*** SUPPLIED RECORDS ***

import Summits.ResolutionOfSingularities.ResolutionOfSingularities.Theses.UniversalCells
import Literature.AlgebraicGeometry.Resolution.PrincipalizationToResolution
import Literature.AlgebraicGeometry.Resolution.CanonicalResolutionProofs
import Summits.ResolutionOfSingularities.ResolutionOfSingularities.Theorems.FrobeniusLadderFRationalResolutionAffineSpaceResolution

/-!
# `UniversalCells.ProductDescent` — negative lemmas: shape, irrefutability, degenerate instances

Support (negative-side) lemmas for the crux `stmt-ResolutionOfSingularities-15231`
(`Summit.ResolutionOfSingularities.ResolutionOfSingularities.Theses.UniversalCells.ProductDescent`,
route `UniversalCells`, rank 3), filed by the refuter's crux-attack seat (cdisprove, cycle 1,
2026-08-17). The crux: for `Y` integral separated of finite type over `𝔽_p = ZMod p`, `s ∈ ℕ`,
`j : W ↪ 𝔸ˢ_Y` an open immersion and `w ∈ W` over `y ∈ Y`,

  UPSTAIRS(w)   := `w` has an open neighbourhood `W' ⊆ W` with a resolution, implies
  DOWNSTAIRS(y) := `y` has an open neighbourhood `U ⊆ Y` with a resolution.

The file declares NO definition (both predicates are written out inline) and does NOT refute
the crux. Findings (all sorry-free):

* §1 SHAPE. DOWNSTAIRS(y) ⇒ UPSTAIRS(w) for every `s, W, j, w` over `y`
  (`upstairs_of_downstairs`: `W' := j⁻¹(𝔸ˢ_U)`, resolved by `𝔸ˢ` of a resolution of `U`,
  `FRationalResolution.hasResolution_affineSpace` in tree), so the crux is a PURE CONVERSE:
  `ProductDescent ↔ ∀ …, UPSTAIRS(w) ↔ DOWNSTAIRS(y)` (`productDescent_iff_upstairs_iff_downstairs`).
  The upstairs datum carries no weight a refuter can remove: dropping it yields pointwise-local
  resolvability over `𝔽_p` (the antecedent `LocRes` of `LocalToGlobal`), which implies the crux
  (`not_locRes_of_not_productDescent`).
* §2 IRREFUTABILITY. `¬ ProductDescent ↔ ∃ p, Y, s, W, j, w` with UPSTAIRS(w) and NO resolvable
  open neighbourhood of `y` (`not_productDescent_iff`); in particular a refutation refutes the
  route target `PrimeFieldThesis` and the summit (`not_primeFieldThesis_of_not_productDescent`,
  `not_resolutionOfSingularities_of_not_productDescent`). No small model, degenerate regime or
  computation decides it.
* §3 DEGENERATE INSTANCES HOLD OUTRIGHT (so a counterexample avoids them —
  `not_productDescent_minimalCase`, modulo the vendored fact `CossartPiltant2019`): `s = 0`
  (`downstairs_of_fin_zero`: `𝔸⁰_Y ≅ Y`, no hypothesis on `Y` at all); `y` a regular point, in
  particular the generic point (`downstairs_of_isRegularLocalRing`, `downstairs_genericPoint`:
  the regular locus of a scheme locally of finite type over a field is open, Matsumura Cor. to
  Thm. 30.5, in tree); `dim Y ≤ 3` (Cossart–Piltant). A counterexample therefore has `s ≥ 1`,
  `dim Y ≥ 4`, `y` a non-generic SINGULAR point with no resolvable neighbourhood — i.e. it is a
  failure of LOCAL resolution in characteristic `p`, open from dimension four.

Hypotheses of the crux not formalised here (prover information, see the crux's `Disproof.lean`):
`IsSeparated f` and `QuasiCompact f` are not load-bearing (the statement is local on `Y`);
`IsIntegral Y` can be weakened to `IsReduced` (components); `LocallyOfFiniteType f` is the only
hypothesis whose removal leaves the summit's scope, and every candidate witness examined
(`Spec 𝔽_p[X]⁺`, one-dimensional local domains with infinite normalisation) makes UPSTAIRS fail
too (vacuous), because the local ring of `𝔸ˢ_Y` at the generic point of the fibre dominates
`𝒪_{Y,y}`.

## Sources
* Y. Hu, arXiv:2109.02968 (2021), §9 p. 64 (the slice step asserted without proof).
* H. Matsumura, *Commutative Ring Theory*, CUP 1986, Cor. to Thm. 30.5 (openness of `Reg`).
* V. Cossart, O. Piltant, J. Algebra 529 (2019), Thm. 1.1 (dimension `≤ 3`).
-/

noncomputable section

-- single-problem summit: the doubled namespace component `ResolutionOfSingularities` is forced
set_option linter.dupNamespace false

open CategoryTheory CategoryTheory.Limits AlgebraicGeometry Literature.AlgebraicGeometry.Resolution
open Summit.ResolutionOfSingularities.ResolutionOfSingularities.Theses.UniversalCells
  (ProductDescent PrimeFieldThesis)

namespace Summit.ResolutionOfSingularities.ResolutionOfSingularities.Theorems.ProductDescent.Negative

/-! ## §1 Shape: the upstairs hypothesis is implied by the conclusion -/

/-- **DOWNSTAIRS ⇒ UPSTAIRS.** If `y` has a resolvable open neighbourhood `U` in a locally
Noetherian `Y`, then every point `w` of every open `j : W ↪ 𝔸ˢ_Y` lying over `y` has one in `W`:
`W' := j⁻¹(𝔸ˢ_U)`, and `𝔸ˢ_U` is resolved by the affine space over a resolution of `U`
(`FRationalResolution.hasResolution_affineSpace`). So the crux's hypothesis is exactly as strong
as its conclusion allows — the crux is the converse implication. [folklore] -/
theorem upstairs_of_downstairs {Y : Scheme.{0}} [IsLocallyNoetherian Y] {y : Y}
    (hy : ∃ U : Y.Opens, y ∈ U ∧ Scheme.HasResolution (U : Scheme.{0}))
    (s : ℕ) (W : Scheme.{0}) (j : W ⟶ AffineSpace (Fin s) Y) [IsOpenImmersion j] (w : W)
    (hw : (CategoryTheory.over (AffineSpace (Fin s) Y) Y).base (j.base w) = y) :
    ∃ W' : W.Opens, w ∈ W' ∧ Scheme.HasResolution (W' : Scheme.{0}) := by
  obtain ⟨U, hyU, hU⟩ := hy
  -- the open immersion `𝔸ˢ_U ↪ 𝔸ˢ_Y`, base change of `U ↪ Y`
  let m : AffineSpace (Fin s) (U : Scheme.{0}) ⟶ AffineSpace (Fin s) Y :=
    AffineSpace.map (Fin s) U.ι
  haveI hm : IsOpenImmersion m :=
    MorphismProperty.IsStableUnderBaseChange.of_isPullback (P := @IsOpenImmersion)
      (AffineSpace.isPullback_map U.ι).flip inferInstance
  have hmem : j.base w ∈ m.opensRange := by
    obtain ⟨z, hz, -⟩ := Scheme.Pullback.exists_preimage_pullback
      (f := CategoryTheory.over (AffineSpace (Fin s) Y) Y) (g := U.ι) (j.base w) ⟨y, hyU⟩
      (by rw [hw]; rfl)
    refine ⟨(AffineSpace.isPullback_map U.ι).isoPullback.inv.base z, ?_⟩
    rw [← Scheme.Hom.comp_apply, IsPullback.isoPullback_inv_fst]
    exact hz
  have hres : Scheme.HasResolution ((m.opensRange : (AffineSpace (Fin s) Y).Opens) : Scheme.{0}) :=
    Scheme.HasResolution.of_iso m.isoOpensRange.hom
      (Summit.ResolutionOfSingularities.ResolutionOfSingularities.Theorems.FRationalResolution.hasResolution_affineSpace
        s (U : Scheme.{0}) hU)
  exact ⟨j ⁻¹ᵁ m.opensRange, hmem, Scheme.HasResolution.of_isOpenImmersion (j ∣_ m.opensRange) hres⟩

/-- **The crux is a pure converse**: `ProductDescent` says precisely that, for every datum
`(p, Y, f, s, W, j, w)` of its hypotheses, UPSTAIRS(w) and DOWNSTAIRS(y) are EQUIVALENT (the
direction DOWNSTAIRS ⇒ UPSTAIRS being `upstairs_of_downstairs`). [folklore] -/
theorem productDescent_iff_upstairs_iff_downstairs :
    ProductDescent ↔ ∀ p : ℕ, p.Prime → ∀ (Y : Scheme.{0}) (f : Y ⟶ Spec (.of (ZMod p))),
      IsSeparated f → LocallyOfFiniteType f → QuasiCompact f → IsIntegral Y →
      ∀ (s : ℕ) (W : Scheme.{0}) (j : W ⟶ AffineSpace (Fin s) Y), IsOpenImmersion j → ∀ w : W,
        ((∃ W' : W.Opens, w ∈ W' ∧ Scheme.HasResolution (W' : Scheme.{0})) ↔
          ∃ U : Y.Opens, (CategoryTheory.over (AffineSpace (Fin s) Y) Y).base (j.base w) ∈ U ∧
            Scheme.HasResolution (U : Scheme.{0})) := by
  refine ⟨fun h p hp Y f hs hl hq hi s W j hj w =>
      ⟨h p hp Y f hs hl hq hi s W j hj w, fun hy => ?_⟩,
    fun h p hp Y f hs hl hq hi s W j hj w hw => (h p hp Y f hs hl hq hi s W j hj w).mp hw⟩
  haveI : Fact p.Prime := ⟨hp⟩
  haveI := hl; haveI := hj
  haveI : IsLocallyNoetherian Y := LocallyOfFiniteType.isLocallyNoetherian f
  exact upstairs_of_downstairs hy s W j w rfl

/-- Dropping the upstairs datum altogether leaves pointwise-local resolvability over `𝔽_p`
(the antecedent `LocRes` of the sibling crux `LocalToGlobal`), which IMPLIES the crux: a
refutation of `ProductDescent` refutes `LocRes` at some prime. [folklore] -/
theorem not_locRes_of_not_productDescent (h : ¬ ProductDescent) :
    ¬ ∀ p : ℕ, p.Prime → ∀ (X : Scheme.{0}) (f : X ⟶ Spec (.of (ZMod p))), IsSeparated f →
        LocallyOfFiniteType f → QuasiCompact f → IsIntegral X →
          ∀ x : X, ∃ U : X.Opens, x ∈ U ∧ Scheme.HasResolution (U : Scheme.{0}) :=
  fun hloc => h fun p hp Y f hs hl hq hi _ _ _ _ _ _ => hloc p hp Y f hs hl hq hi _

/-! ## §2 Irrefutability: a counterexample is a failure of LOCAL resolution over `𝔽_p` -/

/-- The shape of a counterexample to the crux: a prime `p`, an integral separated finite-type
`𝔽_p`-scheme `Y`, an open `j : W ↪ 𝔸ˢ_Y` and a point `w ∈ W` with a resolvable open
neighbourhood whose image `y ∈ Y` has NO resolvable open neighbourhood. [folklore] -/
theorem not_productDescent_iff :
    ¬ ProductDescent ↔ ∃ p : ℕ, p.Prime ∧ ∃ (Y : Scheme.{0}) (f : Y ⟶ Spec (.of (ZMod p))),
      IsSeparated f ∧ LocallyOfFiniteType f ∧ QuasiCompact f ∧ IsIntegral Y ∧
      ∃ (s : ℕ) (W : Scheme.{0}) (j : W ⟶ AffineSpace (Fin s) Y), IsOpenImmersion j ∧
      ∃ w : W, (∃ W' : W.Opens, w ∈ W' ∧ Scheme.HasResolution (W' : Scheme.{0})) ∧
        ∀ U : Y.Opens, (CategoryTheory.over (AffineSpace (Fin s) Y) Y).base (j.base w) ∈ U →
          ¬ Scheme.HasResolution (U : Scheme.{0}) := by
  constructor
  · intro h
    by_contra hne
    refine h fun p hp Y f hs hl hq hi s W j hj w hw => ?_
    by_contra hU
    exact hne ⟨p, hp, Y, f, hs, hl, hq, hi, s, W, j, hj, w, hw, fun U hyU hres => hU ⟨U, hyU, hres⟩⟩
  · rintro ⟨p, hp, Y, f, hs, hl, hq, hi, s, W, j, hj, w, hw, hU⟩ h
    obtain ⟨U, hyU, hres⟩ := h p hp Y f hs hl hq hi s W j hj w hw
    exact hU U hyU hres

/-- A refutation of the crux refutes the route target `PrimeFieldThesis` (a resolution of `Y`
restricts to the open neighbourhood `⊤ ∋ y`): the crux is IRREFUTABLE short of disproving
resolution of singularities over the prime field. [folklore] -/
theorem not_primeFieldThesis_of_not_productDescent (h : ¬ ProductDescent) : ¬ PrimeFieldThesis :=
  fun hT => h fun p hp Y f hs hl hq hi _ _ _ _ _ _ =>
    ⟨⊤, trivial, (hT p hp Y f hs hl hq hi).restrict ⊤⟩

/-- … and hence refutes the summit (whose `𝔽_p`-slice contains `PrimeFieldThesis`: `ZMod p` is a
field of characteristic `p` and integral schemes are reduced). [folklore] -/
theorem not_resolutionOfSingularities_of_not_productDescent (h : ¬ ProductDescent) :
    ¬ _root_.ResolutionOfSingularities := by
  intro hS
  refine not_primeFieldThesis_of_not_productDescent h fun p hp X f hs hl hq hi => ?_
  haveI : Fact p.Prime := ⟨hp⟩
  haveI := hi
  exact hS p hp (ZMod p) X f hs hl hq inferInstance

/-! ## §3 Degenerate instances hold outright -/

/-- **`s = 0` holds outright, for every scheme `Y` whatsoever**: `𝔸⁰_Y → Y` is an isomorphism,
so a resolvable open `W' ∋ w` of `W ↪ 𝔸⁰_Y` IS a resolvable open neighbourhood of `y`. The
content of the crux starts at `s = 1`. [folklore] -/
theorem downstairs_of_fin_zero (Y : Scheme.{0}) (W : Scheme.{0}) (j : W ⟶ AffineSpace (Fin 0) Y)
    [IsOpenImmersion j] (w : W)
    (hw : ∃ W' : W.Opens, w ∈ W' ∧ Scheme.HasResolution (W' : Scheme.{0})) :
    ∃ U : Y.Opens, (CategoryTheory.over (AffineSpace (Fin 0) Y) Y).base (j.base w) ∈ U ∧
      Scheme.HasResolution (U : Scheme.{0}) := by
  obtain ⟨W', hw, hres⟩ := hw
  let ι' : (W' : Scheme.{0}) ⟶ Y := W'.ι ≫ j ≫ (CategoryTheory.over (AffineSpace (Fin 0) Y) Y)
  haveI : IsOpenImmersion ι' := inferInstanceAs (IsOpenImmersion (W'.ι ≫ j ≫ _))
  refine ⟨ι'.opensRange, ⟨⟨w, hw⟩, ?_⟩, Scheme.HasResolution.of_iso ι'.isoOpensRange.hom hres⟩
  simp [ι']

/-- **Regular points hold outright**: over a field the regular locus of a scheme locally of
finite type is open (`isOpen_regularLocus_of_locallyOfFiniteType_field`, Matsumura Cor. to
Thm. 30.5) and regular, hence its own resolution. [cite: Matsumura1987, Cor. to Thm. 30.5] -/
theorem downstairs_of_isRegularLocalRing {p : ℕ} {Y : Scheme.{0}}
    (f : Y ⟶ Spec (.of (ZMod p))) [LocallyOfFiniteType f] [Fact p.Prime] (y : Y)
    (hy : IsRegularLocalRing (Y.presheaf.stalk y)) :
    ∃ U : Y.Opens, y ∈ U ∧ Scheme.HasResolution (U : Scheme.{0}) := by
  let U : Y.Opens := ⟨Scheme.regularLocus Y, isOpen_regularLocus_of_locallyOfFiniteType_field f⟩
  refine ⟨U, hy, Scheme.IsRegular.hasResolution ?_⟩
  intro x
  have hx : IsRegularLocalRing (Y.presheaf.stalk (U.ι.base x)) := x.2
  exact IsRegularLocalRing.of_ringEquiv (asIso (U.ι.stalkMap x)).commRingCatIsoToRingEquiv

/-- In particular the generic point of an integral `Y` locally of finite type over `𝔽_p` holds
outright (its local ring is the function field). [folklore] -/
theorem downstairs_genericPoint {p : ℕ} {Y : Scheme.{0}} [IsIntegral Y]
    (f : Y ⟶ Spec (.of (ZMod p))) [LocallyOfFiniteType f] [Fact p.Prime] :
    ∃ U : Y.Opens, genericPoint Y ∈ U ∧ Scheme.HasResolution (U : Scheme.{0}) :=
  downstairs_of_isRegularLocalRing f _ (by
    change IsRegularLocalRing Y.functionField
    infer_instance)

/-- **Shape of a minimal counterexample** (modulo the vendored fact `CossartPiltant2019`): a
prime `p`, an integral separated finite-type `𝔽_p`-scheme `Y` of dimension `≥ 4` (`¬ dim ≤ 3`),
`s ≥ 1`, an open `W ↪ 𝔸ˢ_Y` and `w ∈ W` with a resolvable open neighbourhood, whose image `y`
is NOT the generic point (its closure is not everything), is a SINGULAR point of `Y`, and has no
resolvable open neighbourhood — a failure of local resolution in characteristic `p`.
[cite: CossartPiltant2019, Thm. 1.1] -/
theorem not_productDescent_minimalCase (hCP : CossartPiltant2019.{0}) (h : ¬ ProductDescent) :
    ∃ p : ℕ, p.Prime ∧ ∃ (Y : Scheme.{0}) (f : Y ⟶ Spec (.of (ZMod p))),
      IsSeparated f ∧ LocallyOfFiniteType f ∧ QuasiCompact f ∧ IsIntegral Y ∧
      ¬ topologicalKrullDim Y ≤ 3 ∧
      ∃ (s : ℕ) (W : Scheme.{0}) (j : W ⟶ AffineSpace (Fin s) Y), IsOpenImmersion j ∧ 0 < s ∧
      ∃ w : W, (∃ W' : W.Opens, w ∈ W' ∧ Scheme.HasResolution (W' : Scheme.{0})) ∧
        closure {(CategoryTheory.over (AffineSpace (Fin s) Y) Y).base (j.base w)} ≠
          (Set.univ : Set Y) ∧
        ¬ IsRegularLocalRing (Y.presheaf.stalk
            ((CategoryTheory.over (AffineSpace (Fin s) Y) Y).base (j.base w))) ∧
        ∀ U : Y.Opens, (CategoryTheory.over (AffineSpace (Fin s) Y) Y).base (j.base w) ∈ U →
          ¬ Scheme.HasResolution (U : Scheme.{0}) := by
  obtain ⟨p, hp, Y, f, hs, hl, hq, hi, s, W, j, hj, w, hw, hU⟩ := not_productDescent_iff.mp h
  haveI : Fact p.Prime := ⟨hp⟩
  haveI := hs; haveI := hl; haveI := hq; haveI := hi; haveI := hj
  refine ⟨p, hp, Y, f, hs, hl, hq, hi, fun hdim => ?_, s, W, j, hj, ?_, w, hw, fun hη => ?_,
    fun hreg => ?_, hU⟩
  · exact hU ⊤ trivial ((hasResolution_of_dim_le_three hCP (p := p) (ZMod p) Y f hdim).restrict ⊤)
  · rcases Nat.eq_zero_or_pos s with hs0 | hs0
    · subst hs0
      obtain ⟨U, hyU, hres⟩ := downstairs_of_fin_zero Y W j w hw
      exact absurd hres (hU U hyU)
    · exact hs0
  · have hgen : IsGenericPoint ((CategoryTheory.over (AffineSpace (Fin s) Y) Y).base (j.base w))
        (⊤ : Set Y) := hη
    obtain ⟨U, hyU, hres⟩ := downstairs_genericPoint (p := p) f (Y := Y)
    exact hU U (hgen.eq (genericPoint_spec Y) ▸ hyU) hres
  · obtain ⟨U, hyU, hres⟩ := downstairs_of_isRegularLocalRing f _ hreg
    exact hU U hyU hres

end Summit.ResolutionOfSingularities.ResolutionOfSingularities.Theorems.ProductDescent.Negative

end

*** End of SUPPLIED RECORDS ***
*** SUPPLIED RECORDS ***

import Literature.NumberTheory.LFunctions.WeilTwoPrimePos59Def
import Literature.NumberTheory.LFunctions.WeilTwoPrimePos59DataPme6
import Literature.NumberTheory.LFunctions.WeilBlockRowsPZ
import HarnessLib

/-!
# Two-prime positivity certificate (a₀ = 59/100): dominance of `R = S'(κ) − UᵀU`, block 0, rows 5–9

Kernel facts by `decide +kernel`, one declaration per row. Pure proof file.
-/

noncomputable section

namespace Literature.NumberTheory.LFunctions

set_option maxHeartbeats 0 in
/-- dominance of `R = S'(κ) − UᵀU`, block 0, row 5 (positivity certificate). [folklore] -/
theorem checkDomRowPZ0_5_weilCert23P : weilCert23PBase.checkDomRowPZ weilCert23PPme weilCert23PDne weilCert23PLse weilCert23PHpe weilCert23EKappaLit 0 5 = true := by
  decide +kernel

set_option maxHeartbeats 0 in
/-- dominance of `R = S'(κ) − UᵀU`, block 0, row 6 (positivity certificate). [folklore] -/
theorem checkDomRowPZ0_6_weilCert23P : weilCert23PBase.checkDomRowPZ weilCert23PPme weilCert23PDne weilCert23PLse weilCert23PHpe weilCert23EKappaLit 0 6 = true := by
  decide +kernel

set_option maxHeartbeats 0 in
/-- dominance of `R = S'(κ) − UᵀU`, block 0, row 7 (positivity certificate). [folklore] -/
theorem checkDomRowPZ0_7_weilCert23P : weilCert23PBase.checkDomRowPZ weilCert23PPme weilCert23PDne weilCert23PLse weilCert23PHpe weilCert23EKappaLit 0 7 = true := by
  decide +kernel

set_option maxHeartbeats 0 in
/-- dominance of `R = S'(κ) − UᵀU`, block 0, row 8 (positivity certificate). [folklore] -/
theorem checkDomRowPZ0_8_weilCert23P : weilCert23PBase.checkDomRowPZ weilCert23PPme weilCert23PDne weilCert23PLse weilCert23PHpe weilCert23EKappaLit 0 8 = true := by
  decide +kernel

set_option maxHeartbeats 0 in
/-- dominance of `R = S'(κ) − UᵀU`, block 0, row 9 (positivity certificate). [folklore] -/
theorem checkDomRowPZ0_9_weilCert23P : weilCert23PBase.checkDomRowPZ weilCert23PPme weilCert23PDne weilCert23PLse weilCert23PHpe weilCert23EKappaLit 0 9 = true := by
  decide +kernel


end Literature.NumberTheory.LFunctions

*** End of SUPPLIED RECORDS ***

◆ TASK GOAL
Lines holding "LFunctions" in the data above: copy each of them.

◆ EXERCISE RESULT
import Literature.NumberTheory.LFunctions.WeilTwoPrimePos59Def
import Literature.NumberTheory.LFunctions.WeilTwoPrimePos59DataPme6
import Literature.NumberTheory.LFunctions.WeilBlockRowsPZ
namespace Literature.NumberTheory.LFunctions
end Literature.NumberTheory.LFunctions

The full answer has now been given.